Borrowers upset over hike in margin for Sibor loans | Singapore Property News

Borrowers upset over hike in margin for Sibor loans

29 Mar 2015
Property News
 

MANY home buyers with loans pegged to the Singapore Interbank Offered Rate (Sibor) have been hit with higher repayments following the Sibor's increase this year.

That is to be expected, but some Citibank customers have also found that the margin or spread - the added percentage banks tack on to the Sibor - has also moved up.

They were informed earlier this month that the spread on their Sibor-pegged loans would increase to 0.85 per cent from the promotional rate they had signed up with. The change takes effect from April 1.

Citibank said the spreads range from 0.6 to 0.8 per cent for customers who took up loans in late 2010 and in 2011.

One customer said he has been on a three-month Sibor loan since 2011 under a two-year lock-in package. His spread has risen from 0.7 per cent to 0.85 per cent.

However, Citibank said raising the spread has affected only a small number of people.

Mr Peng Chun Hsien, Citibank Singapore's head of secured finance solutions, also stressed that the "current revision is only applicable to clients outside the lock-in period".

Another customer, a Mr Lee, said he has been on a one-month Sibor home loan since 2011.

He told The Straits Times his spread has risen from 0.65 to 0.85 per cent but he had thought the spread would stay at 0.65 per cent throughout the loan.

Mr Peng told The Straits Times: "The word 'throughout' is a term the industry uses, and refers to the tenure and period that we are covering."

He added that affected customers had been given sufficient notice so that the process is transparent and they can opt to refinance their loans. Mr Peng noted that the overall rate is still fairly competitive.

Mr Keff Hui, a broker at Mortgage Supermart Singapore, noted that an 0.85 per cent spread used to be the market rate but some banks had lowered it to attract customers.

Another client on a one-month Sibor said: "Sibor is already variable and has gone up by 100 per cent year on year. How can the spread be variable too?"

Finance industry experts say reviewing spreads is standard bank practice, but in practice, changing the spread during the loan period is uncommon.

The Straits Times understands that banks such as United Overseas Bank and OCBC Bank have not increased the spreads. A DBS Bank spokesman said DBS and POSB have not varied spreads while under an existing agreement with customers. He said an 0.85 per cent spread used to be the market rate but some banks have lowered it to attract customers.
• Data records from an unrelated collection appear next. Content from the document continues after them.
/-- **Cancellation in `μ₄ · μ_{p₁} ⋯ μ_{p_k}`**: `i^e Π μ_i^{x_i} = i^{e'} Π μ_i^{x'_i}` forces `x = x'` (raise to the power `4·Π_{j ≠ i} p_j`).
[folklore] -/
private theorem coords_eq_of_value_eq_fs {k : ℕ} {p : Fin k → ℕ} [∀ i, NeZero (p i)] (hp : ∀ i, (p i).Prime)
    (hinj : Function.Injective p) (hodd : ∀ i, p i ≠ 2) {μ : Fin k → ℂ} (hμ : ∀ i, IsPrimitiveRoot (μ i) (p i))
    {e e' : ℕ} {x x' : Π i, ZMod (p i)}
    (h : Complex.I ^ e * ∏ i, μ i ^ (x i).val = Complex.I ^ e' * ∏ i, μ i ^ (x' i).val) : x = x' := by
  funext i
  set N : ℕ := 4 * ∏ j ∈ Finset.univ.erase i, p j with hN
  have hkill : ∀ (f : ℕ) (y : Π i, ZMod (p i)), (Complex.I ^ f * ∏ j, μ j ^ (y j).val) ^ N = μ i ^ (N * (y i).val) := by
    intro f y
    have A : (Complex.I ^ f) ^ N = 1 := by
      rw [hN, ← pow_mul, show f * (4 * ∏ j ∈ Finset.univ.erase i, p j) = 4 * (f * ∏ j ∈ Finset.univ.erase i, p j) by ring,
        pow_mul, Complex.I_pow_four, one_pow]
    have B : (∏ j, μ j ^ (y j).val) ^ N = μ i ^ (N * (y i).val) := by
      rw [← Finset.prod_pow, Finset.prod_eq_single i]
      · rw [← pow_mul, mul_comm]
      · intro j _ hji
        have hsplit : p j * ∏ l ∈ (Finset.univ.erase i).erase j, p l = ∏ l ∈ Finset.univ.erase i, p l :=
          Finset.mul_prod_erase _ _ (Finset.mem_erase.2 ⟨hji, Finset.mem_univ j⟩)
        rw [← pow_mul, hN, ← hsplit, show (y j).val * (4 * (p j * ∏ l ∈ (Finset.univ.erase i).erase j, p l)) =
            p j * (4 * (y j).val * ∏ l ∈ (Finset.univ.erase i).erase j, p l) by ring, pow_mul, (hμ j).pow_eq_one, one_pow]
      · intro hi; exact absurd (Finset.mem_univ i) hi
    rw [mul_pow, A, B, one_mul]
  have h2 : μ i ^ (N * (x i).val) = μ i ^ (N * (x' i).val) := by rw [← hkill e x, ← hkill e' x', h]
  have hpi := hp i
  have hmod : N * (x i).val ≡ N * (x' i).val [MOD p i] := by
    have h1 := pow_mod_orderOf (μ i) (N * (x i).val)
    have h1' := pow_mod_orderOf (μ i) (N * (x' i).val)
    rw [← (hμ i).eq_orderOf] at h1 h1'
    rw [← h1, ← h1'] at h2
    exact (hμ i).pow_inj (Nat.mod_lt _ hpi.pos) (Nat.mod_lt _ hpi.pos) h2
  have hz : ((N * (x i).val : ℕ) : ZMod (p i)) = ((N * (x' i).val : ℕ) : ZMod (p i)) :=
    (ZMod.natCast_eq_natCast_iff _ _ _).2 hmod
  push_cast at hz
  rw [ZMod.natCast_zmod_val, ZMod.natCast_zmod_val] at hz
  have hu : IsUnit ((N : ℕ) : ZMod (p i)) := by
    rw [ZMod.isUnit_iff_coprime, hN]
    refine Nat.Coprime.mul_left ?_ (Nat.Coprime.prod_left fun j hj => (Nat.coprime_primes (hp j) hpi).2
        fun hji => (Finset.mem_erase.1 hj).1 (hinj hji))
    rw [show (4 : ℕ) = 2 ^ 2 by norm_num]
    exact ((Nat.coprime_primes Nat.prime_two hpi).2 (Ne.symm (hodd i))).pow_left 2
  exact hu.mul_left_cancel hz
Customer Mr Lee said: "I will have to pay $200 to $300 more a month, but the amount is not significant. It's about how the bank can do this to customers."

Mr Seah Seng Choon, executive director of the Consumers Association of Singapore, said: "We are of the view that the banks should justify such rate changes clearly to the affected consumers. Such changes will not be fair to consumers if there is no justification to do so."

Citibank said it undertook "careful consideration of factors including prevailing market conditions" before making the move.

The Monetary Authority of Singapore (MAS) said it does not regulate the setting of interest rates but the banks must provide clear and relevant information on products and services, said a spokesman, adding that MAS has asked Citibank to review the customer feedback received.

Mr Peng said all the terms and conditions have been carefully outlined and that interest-rate definitions are clearly stated.

He encouraged affected customers to contact the bank, adding that any decision they make regarding their loans will not be bound by any penalty or fees.